A classic example of this came to the Committee’s attention recently. Luis Felipe Garcia-Arreola was convicted of a drug offense prior to 1996, which made him removable but eligible for INA § 212(c) relief. He was also not subject to mandatory detention because his release from the drug offense pre-dated the effective date of the mandatory detention statute. However, Mr. Garcia-Arreola was arrested last year for misdemeanor assault. The charge was dismissed by the State of North Carolina, but ICE used this “non-DHS custodial encounter” to make an immigration arrest and hold him pursuant to mandatory detention. AILA member Gerry Chapman represented Garcia-Arreola before the Charlotte Immigration Court. In a courageous decision, Immigration Judge Teresa Holmes-Simmons granted bond to Garcia-Arreola and distinguished Saysana. The government appealed the judge’s decision and, for a few days, attempted to enforce an automatic stay of Garcia-Arreola’s detention. The prompt filing of a habeas petition by a member of the AILA Amicus Committee resulted in ICE dropping the automatic stay. Mr. Garcia-Arreola is currently out of ICE custody but his bond appeal remains pending.

In its brief filed in late 2009, the government rehashed their standard mandatory detention arguments. However, earlier this year, in light of the First Circuit’s decision, Immigration and Customs Enforcement sent a letter to the BIA asking for the court to reconsider Matter of Saysana in the context of Mr. Garcia Arreola’s bond appeal. Due to the importance of this issue and the distinct possibility of a positive change of national mandatory detention policy, AILA’s Amicus Committee notified the BIA that an amicus brief in support of Mr. Garcia Arreola and the Immigration Judge’s decision would be filed.

Today, the AILA Amicus Committee filed a brief in support of Mr. Garcia Arreola’s bond with the Board of Immigration Appeals (BIA).

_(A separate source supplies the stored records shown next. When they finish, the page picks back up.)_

import Summits.NavierStokesRegularity.NavierStokesRegularity.Theorems.LerayQuarterDissipationRecurrentReductionDKernel
import Summits.NavierStokesRegularity.NavierStokesRegularity.Theorems.LerayQuarterDissipationRecurrentReductionDKernelHolder
import Literature.Analysis.FluidPDE.TypeIAncientMild
import HarnessLib

/-!
# Route `LerayQuarterDissipation`, item `RecurrentReductionD` (stmt-NavierStokesRegularity-22507):
# sup-norm ε-regularity for `𝒟`, Stage 2 — induction step B (rings)

Helper file (theorems only, `--supports` the item). Stage 1 leaves a Type-I ancient mild field
`v` (constant `C`, slices in `L⁶` with `‖v(τ)‖₆ ≤ k₆(−τ)^{−1/4}`) with a Type-I-SMALL bound
`‖v‖ ≤ a + η₀(−τ)^{−1/2}` on the parabolic region `Ω₀ = {‖y‖ < R + M√(−τ)}`, `t₁ < τ < 0`.
Stage 2 converts this into an absolute bound by an induction over nested regions
`Ω_n = {‖y‖ < R_n + M√(−τ)}` with invariants `(A_n)` `‖v‖ ≤ a + η_n(−τ)^{−1/2}` on `Ω_n` and
`(B_n)` "the Duhamel influence of the shell `Ω₀ ∖ Ω_n` on `{|v| > 2a}` is `≤ (a/4)(1 − 2^{−n})`
at the points of `Ω_{n+1}`". Step B is proved here (generic radii), step A in the companion file `…Stage2A`:

* `stage2_stepA` — `(A_n) ∧ (B_n) ⇒ (A_{n+1})`: at `(t,x)` with `‖x‖ < R' + M√(−t)`,
  `R' ≤ R_n`, `R' ≤ 3R/4`, split `|v|² ≤ 4a² + 1_{|v|>2a}|v|²`; the `4a²` part costs
  `8κ₁a²√(−t₁)`, the excess on `Ω_n` costs `16κ₁η_n²(−t)^{−1/2}` (`|v| ≤ 2η_n(−τ)^{−1/2}` there),
  the shell is the hypothesis, the exterior of `Ω₀` is at distance `≥ R/4` and is paid by the
  `L⁶` law (`lintegral_env_mul_enorm_sq_le`), the heat term is a hypothesis;
* `stage2_stepB` — the ring `Ω_n ∖ Ω_{n+1}` seen from distance `≥ D` costs
  `8η_n C₀c₃ D^{−3/2} k₆ (−t₁)^{1/4}` (`lintegral_env_mul_enorm_le`).

References: G. Koch, N. Nadirashvili, G. Seregin, V. Šverák, arXiv:0709.3599, §3 (3.8), §4
[KochNadirashviliSereginSverak2009].
-/

noncomputable section

-- the summit and its single problem share the name (D-0017 nested layout)
set_option linter.dupNamespace false

namespace Summit.NavierStokesRegularity.NavierStokesRegularity.Theorems.RecurrentReductionD

open MeasureTheory Set Function Filter Topology Metric
open Literature.Analysis Literature.Analysis.FluidPDE Literature.Analysis.UnboundedOperators
open scoped ENNReal NNReal

/-- On a region where `‖v‖ ≤ a + η(−τ)^{−1/2}`, the excess `1_{‖v‖>2a}‖v‖²` is at most
`2η(−τ)^{−1/2}‖v‖`. [folklore] -/
theorem excess_le_mul_of_bound {a η τ : ℝ} (hη : 0 ≤ η) (hτ : τ < 0)
    {z : EuclideanSpace ℝ (Fin 3)} (hz : ‖z‖ ≤ a + η * (-τ) ^ (-(1 / 2 : ℝ))) :
    indicator {z : EuclideanSpace ℝ (Fin 3) | 2 * a < ‖z‖} (fun z => ‖z‖ₑ ^ 2) z ≤
      ENNReal.ofReal (2 * η * (-τ) ^ (-(1 / 2 : ℝ))) * ‖z‖ₑ := by
  by_cases h : 2 * a < ‖z‖
  · rw [indicator_of_mem (show z ∈ {z : EuclideanSpace ℝ (Fin 3) | 2 * a < ‖z‖} from h)]
    have h2 : ‖z‖ ≤ 2 * η * (-τ) ^ (-(1 / 2 : ℝ)) := by linarith
    rw [← ofReal_norm, ← ENNReal.ofReal_pow (norm_nonneg _), ← ENNReal.ofReal_mul (by
      have := Real.rpow_nonneg (neg_pos.2 hτ).le (-(1 / 2 : ℝ)); positivity)]
    refine ENNReal.ofReal_le_ofReal ?_
    rw [sq]
    exact mul_le_mul_of_nonneg_right h2 (norm_nonneg _)
  · rw [indicator_of_notMem (show z ∉ {z : EuclideanSpace ℝ (Fin 3) | 2 * a < ‖z‖} from h)]
    exact bot_le

/-- **Step B of Stage 2** (module docstring): the Duhamel influence of the ring
`{Rn1 + M√(−τ) ≤ ‖y‖ < Rn + M√(−τ)}` restricted to `{|v| > 2a}`, seen from a point `x` with
`‖x‖ < Rn2 + M√(−t)`, `Rn2 + D ≤ Rn1`, given `(A_n)` on the region of radius `Rn`, is at most
`8η_n C₀ c₃ D^{−3/2} k₆ (−t₁)^{1/4}`. [cite: KochNadirashviliSereginSverak2009, §4 p. 8 (arXiv:0709.3599)] -/
theorem stage2_stepB {C₀ : ℝ} (hC₀ : 0 < C₀)
    {C : ℝ} {v : ℝ → EuclideanSpace ℝ (Fin 3) → EuclideanSpace ℝ (Fin 3)}
    (hv : IsTypeIAncientMild C v) {k₆ : ℝ} (hk₆ : 0 ≤ k₆)
    (hL6 : ∀ τ : ℝ, τ < 0 → eLpNorm (v τ) 6 volume ≤ ENNReal.ofReal (k₆ * (-τ) ^ (-(1 / 4 : ℝ))))
    {t₁ t Rn Rn1 Rn2 D M a ηn : ℝ} (ht₁ : t₁ < t) (ht : t < 0) (hD : 0 < D) (hM : 0 < M)
    (hηn : 0 ≤ ηn) (hD1 : Rn2 + D ≤ Rn1)
    (hAn : ∀ τ ∈ Ioo t₁ 0, ∀ y : EuclideanSpace ℝ (Fin 3),
      ‖y‖ < Rn + M * Real.sqrt (-τ) → ‖v τ y‖ ≤ a + ηn * (-τ) ^ (-(1 / 2 : ℝ)))
    {x : EuclideanSpace ℝ (Fin 3)} (hx : ‖x‖ < Rn2 + M * Real.sqrt (-t)) :
    ∫⁻ τ in Ioo t₁ t, ∫⁻ y in ball (0 : EuclideanSpace ℝ (Fin 3)) (Rn + M * Real.sqrt (-τ)) \
        ball 0 (Rn1 + M * Real.sqrt (-τ)),
        ENNReal.ofReal (C₀ * ((t - τ) + ‖x - y‖ ^ 2) ^ (-(2 : ℝ))) *
          indicator {z : EuclideanSpace ℝ (Fin 3) | 2 * a < ‖z‖} (fun z => ‖z‖ₑ ^ 2) (v τ y) ≤
      ENNReal.ofReal (8 * ηn * (C₀ * (3 * (volume : Measure (EuclideanSpace ℝ (Fin 3))).real (ball 0 1) *
        (5 / 9)) ^ (5 / 6 : ℝ)) * D ^ (-(3 / 2 : ℝ)) * k₆ * (-t₁) ^ (1 / 4 : ℝ)) := by
  set c₃ : ℝ := (3 * (volume : Measure (EuclideanSpace ℝ (Fin 3))).real (ball 0 1) * (5 / 9)) ^
    (5 / 6 : ℝ) with hc₃
  have hc₃0 : 0 ≤ c₃ := by positivity
  have hnt : 0 < -t := neg_pos.2 ht
  -- pointwise in time
  have hslice : ∀ τ ∈ Ioo t₁ t,
      ∫⁻ y in ball (0 : EuclideanSpace ℝ (Fin 3)) (Rn + M * Real.sqrt (-τ)) \ ball 0 (Rn1 + M * Real.sqrt (-τ)),
        ENNReal.ofReal (C₀ * ((t - τ) + ‖x - y‖ ^ 2) ^ (-(2 : ℝ))) *
          indicator {z : EuclideanSpace ℝ (Fin 3) | 2 * a < ‖z‖} (fun z => ‖z‖ₑ ^ 2) (v τ y) ≤
        ENNReal.ofReal ((2 * ηn * C₀ * c₃ * D ^ (-(3 / 2 : ℝ)) * k₆) * (-τ) ^ (-(3 / 4 : ℝ))) := by
    intro τ hτ
    have hτt : τ < t := hτ.2
    have hτ0 : τ < 0 := hτt.trans ht
    have hnτ : 0 < -τ := neg_pos.2 hτ0
    have hσ : 0 < t - τ := sub_pos.2 hτt
    set Ring : Set (EuclideanSpace ℝ (Fin 3)) :=
      ball (0 : EuclideanSpace ℝ (Fin 3)) (Rn + M * Real.sqrt (-τ)) \ ball 0 (Rn1 + M * Real.sqrt (-τ))
      with hRing
    -- on the ring: excess ≤ 2ηn(−τ)^{−1/2}‖v‖, and separation `≥ D`
    have hb : ∀ y ∈ Ring, indicator {z : EuclideanSpace ℝ (Fin 3) | 2 * a < ‖z‖} (fun z => ‖z‖ₑ ^ 2) (v τ y) ≤
        ENNReal.ofReal (2 * ηn * (-τ) ^ (-(1 / 2 : ℝ))) * ‖v τ y‖ₑ := by
      intro y hy
      have hy' : ‖y‖ < Rn + M * Real.sqrt (-τ) := by
        have := hy.1; rwa [mem_ball_zero_iff] at this
      exact excess_le_mul_of_bound hηn hτ0 (hAn τ ⟨hτ.1, hτ0⟩ y hy')
    have hsub : Ring ⊆ (ball x D)ᶜ := by
      intro y hy
      have hy2 : Rn1 + M * Real.sqrt (-τ) ≤ ‖y‖ := by
        have := hy.2; rwa [mem_ball_zero_iff, not_lt] at this
      rw [mem_compl_iff, mem_ball, not_lt, dist_eq_norm]
      have hst : Real.sqrt (-t) ≤ Real.sqrt (-τ) := Real.sqrt_le_sqrt (by linarith)
      nlinarith [norm_sub_norm_le y x, hM.le]
    have hL := lintegral_env_mul_enorm_le hσ hD x (hv.aestronglyMeasurable_slice hτ0)
    have hL6' := hL6 τ hτ0
    calc ∫⁻ y in Ring, ENNReal.ofReal (C₀ * ((t - τ) + ‖x - y‖ ^ 2) ^ (-(2 : ℝ))) *
            indicator {z : EuclideanSpace ℝ (Fin 3) | 2 * a < ‖z‖} (fun z => ‖z‖ₑ ^ 2) (v τ y)
        ≤ ∫⁻ y in Ring, ENNReal.ofReal (C₀ * ((t - τ) + ‖x - y‖ ^ 2) ^ (-(2 : ℝ))) *
            (ENNReal.ofReal (2 * ηn * (-τ) ^ (-(1 / 2 : ℝ))) * ‖v τ y‖ₑ) :=
          setLIntegral_mono' (measurableSet_ball.diff measurableSet_ball) fun y hy =>
            mul_le_mul' le_rfl (hb y hy)
      _ ≤ ∫⁻ y in (ball x D)ᶜ, ENNReal.ofReal (C₀ * ((t - τ) + ‖x - y‖ ^ 2) ^ (-(2 : ℝ))) *
            (ENNReal.ofReal (2 * ηn * (-τ) ^ (-(1 / 2 : ℝ))) * ‖v τ y‖ₑ) := lintegral_mono_set hsub
      _ = ENNReal.ofReal C₀ * ENNReal.ofReal (2 * ηn * (-τ) ^ (-(1 / 2 : ℝ))) *
            ∫⁻ y in (ball x D)ᶜ, ENNReal.ofReal (((t - τ) + ‖x - y‖ ^ 2) ^ (-(2 : ℝ))) * ‖v τ y‖ₑ := by
          rw [← lintegral_const_mul' _ _ (ENNReal.mul_ne_top ENNReal.ofReal_ne_top ENNReal.ofReal_ne_top)]
          refine lintegral_congr fun y => ?_
          rw [ENNReal.ofReal_mul hC₀.le]; ring
      _ ≤ ENNReal.ofReal C₀ * ENNReal.ofReal (2 * ηn * (-τ) ^ (-(1 / 2 : ℝ))) *
            (ENNReal.ofReal (c₃ * D ^ (-(3 / 2 : ℝ))) * eLpNorm (v τ) 6 volume) := by
          gcongr
      _ ≤ ENNReal.ofReal C₀ * ENNReal.ofReal (2 * ηn * (-τ) ^ (-(1 / 2 : ℝ))) *
            (ENNReal.ofReal (c₃ * D ^ (-(3 / 2 : ℝ))) * ENNReal.ofReal (k₆ * (-τ) ^ (-(1 / 4 : ℝ)))) := by
          gcongr
      _ = _ := by
          have hp1 : 0 ≤ 2 * ηn * (-τ) ^ (-(1 / 2 : ℝ)) := by
            have := Real.rpow_nonneg hnτ.le (-(1 / 2 : ℝ)); positivity
          have hp2 : 0 ≤ c₃ * D ^ (-(3 / 2 : ℝ)) := by
            have := Real.rpow_nonneg hD.le (-(3 / 2 : ℝ)); positivity
          have hp3 : 0 ≤ k₆ * (-τ) ^ (-(1 / 4 : ℝ)) := by
            have := Real.rpow_nonneg hnτ.le (-(1 / 4 : ℝ)); positivity
          rw [← ENNReal.ofReal_mul hp2, ← ENNReal.ofReal_mul hC₀.le, ← ENNReal.ofReal_mul (mul_nonneg hC₀.le hp1)]
          congr 1
          have e : (-τ) ^ (-(1 / 2 : ℝ)) * (-τ) ^ (-(1 / 4 : ℝ)) = (-τ) ^ (-(3 / 4 : ℝ)) := by
            rw [← Real.rpow_add hnτ]; norm_num
          calc C₀ * (2 * ηn * (-τ) ^ (-(1 / 2 : ℝ))) * (c₃ * D ^ (-(3 / 2 : ℝ)) * (k₆ * (-τ) ^ (-(1 / 4 : ℝ))))
              = 2 * ηn * C₀ * c₃ * D ^ (-(3 / 2 : ℝ)) * k₆ * ((-τ) ^ (-(1 / 2 : ℝ)) * (-τ) ^ (-(1 / 4 : ℝ))) := by
                ring
            _ = _ := by rw [e]
  -- integrate in time
  have hconst : 0 ≤ 2 * ηn * C₀ * c₃ * D ^ (-(3 / 2 : ℝ)) * k₆ := by
    have := Real.rpow_nonneg hD.le (-(3 / 2 : ℝ)); positivity
  calc ∫⁻ τ in Ioo t₁ t, ∫⁻ y in ball (0 : EuclideanSpace ℝ (Fin 3)) (Rn + M * Real.sqrt (-τ)) \
          ball 0 (Rn1 + M * Real.sqrt (-τ)),
          ENNReal.ofReal (C₀ * ((t - τ) + ‖x - y‖ ^ 2) ^ (-(2 : ℝ))) *
            indicator {z : EuclideanSpace ℝ (Fin 3) | 2 * a < ‖z‖} (fun z => ‖z‖ₑ ^ 2) (v τ y)
      ≤ ∫⁻ τ in Ioo t₁ t, ENNReal.ofReal ((2 * ηn * C₀ * c₃ * D ^ (-(3 / 2 : ℝ)) * k₆) * (-τ) ^ (-(3 / 4 : ℝ))) :=
        setLIntegral_mono' measurableSet_Ioo hslice
    _ = ENNReal.ofReal (2 * ηn * C₀ * c₃ * D ^ (-(3 / 2 : ℝ)) * k₆) *
          ∫⁻ τ in Ioo t₁ t, ENNReal.ofReal ((-τ) ^ (-(3 / 4 : ℝ))) := by
        rw [← lintegral_const_mul' _ _ ENNReal.ofReal_ne_top]
        exact lintegral_congr fun τ => ENNReal.ofReal_mul hconst
    _ ≤ ENNReal.ofReal (2 * ηn * C₀ * c₃ * D ^ (-(3 / 2 : ℝ)) * k₆) *
          ENNReal.ofReal ((-t₁) ^ (1 - (3 / 4 : ℝ)) / (1 - 3 / 4)) := by
        gcongr
        exact lintegral_Ioo_neg_rpow_le (by norm_num) ht₁ ht.le
    _ = _ := by
        rw [← ENNReal.ofReal_mul hconst]
        congr 1
        rw [show (1 : ℝ) - 3 / 4 = 1 / 4 by norm_num]
        ring

end Summit.NavierStokesRegularity.NavierStokesRegularity.Theorems.RecurrentReductionD

end
/-!
# `BalabanImbrieJaffe1984to88.BIJ85Eq7122Loewner` — T. Bałaban, J. Imbrie, A. Jaffe, *Renormalization of the Higgs model:
minimizers, propagators and the stability of mean field theory*, Commun. Math. Phys. **97** (1985) 299–329
[BalabanImbrieJaffe1985]: Sect. 7.1 pp. 321, 324 — **(7.1.1) `c ≤ σ_k` and (7.1.22) `c ≤ σ_k(p)` read AS OPERATOR
INEQUALITIES** (Loewner order): for every translation-invariant operator on multi-component fields over the unit torus,
`c ≤ T ⟺ c ≤ σ_T(p) for all p`, together with the transfer of symmetry, positivity and the operator norm ((7.1.24)
`‖τ₂‖ ≤ M`) between an operator and its momentum representation, and the equivalence of the operator reading of (7.1.1)
with the quadratic-form reading `c‖f‖² ≤ ⟨f, σ_k f⟩` used on p. 324 — file 5 of the (7.1.2) cluster
(`BIJ85Eq712Plancherel`, `BIJ85Eq712SymbolCalculus`, `BIJ85Eq712SymbolInverse`, `BIJ85Eq715ConfigSymbols`)

statement-level skeleton of published theorems with citation tags; proofs where landed; nothing here is a claim about
the Yang–Mills mass gap

PDF held: `paper:balaban1985-cmp97-bij-higgs-minimizers` (journal page = PDF page + 298).  Text read: PDF pp. 23, 26
(journal 321, 324).

CITATION HEADER (lean-in-tree rule).  Part of the lit-balaban TYPED SKELETON (HOME `run/shared/lean/pub/lit-balaban/`); WHAT IS
REPRODUCED: supporting algebra for SKELETON rows **C1.Thm7.1.1** and **C1.Prop7.1.2** of `HOME/lit-balaban-r15/ROWS-C1.md` (owner
r15, referee ref-5).  THE PRINTED TEXT, verbatim: p. 321 [PDF 23] *"Theorem 7.1.1. There exists a constant c > 0, independent
of k, such that c ≤ σ_k. (7.1.1) … Since we study periodic boundary conditions, σ_k is translation invariant. Thus it is natural
to study σ_k as a multiplication operator σ_k(p) in the Fourier transform representation."*; p. 324 [PDF 26] *"Proof. It is
sufficient to show that there is a constant c > 0 such that c ≤ σ_k(p) (7.1.22) for all |p_j| ≤ π. The inequality … (7.1.23) is
an extension of (7.1.20). As a consequence, ‖τ₂‖ ≤ M, (7.1.24) where M is a constant independent of p and k."*
TYPED READING: as in `BIJ85Eq712Plancherel` — unit torus `Tor N` of `Balaban1983to89.B5Prop11Plancherel`, fields
`Tor N × m → ℂ`, `F⊗1 = dftC` (unitary), `IsTranslInv`, symbol `symb T p : Matrix m m ℂ`, fibre operator `fibreOp`; the
inequality `c ≤ A` between a real constant and a (finite) Hermitian operator is Mathlib's `(A − c•1).PosSemidef` over `ℂ` with
its star order (`open scoped ComplexOrder`); `‖·‖` is the `ℓ² → ℓ²` operator norm (`Matrix.instL2OpNormedRing`).
WHAT IS KERNEL-CHECKED (zero `sorry`, standard axioms): §1 `reindex_fibreOp` (`⊕_p B(p)` is Mathlib's `blockDiagonal B`
re-indexed), `fibreOp_conjTranspose`, `isHermitian_fibreOp_iff`, `star_dotProduct_fibreOp_mulVec`, `posSemidef_fibreOp_iff`,
`posDef_fibreOp_iff`; §2 for translation-invariant `T`: `isHermitian_iff_fibrewise`, **`posSemidef_iff_fibrewise`**,
`posDef_iff_fibrewise`; §3 **(7.1.1) ⟺ (7.1.22)** `symb_sub_smul_one`, **`loewner_iff_fibrewise`**
(`c ≤ T ⟺ ∀ p, c ≤ σ_T(p)`); §4 the operator reading versus the form reading: `posSemidef_sub_smul_one_iff`
(`c ≤ A ⟺ A Hermitian ∧ ∀ v, c‖v‖² ≤ Re⟨v, Av⟩`), `thm711_of_loewner` / `loewner_of_thm711` / `thm711_of_fibrewise_loewner` on
r15's carrier (`BIJ85Eq712Plancherel.sigmaFormOf`, `BIJ85Sect7Statements.Thm711`); §5 (7.1.24)-type norm transfer
`opNorm_eq_opNorm_blockDiagonal`, `opNorm_symb_le`, **`opNorm_le_iff_fibrewise`** (`‖T‖ ≤ C ⟺ ∀ p, ‖σ_T(p)‖ ≤ C`).  NOT CLAIMED:
any bound for the concrete σ_k, τ₂ of (7.1.12)–(7.1.15) (those are `BIJ85Thm711Fibrewise` / `BIJ85Prop712Fibre`, seat p10).
Unit `lit-balaban-p27` (gen 4).
-/

namespace Literature.MathematicalPhysics.QuantumFieldTheory.BalabanImbrieJaffe1984to88.BIJ85Eq7122Loewner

The brief outlines the Board’s losing streak in the District Court via habeas corpus filings challenging the government’s mandatory detention statutory interpretations under Matter of Saysana and culminating with the First Circuit overturning Matter of Saysana for Maine, Massachusetts, New Hampshire, Puerto Rico and Rhode Island. While encouraging the Board to overturn Saysana, concomitantly AILA Amicus Committee asked the tribunal to reconsider its overall approach to mandatory detention. The Board’s on-going support for the broad interpretations of INA § 236(c), even beyond Saysana, has resulted in large numbers of additional detainees filing the nation’s detention centers, not to mention untold emotional, financial and psychological hardship and suffering imposed on both detainees and their families. The Amicus Committee urged the BIA to reconsider its heretofore strict and frequently overturned interpretations of INA § 236(c) in favor of a narrower and more tightly applied mandatory detention policy.

In short, the Amicus team is asking the BIA to follow the plain language of the law: mandatory detention applies when ICE detains a noncitizen removable for one of the INA § 236(c)(1) offenses “when released” from criminal custody. The statute (and anyone’s simple notion of justice) requires a nexus between the triggering offense and the criminal custody. It is our hope that the BIA will see the writing on the wall and do the right thing.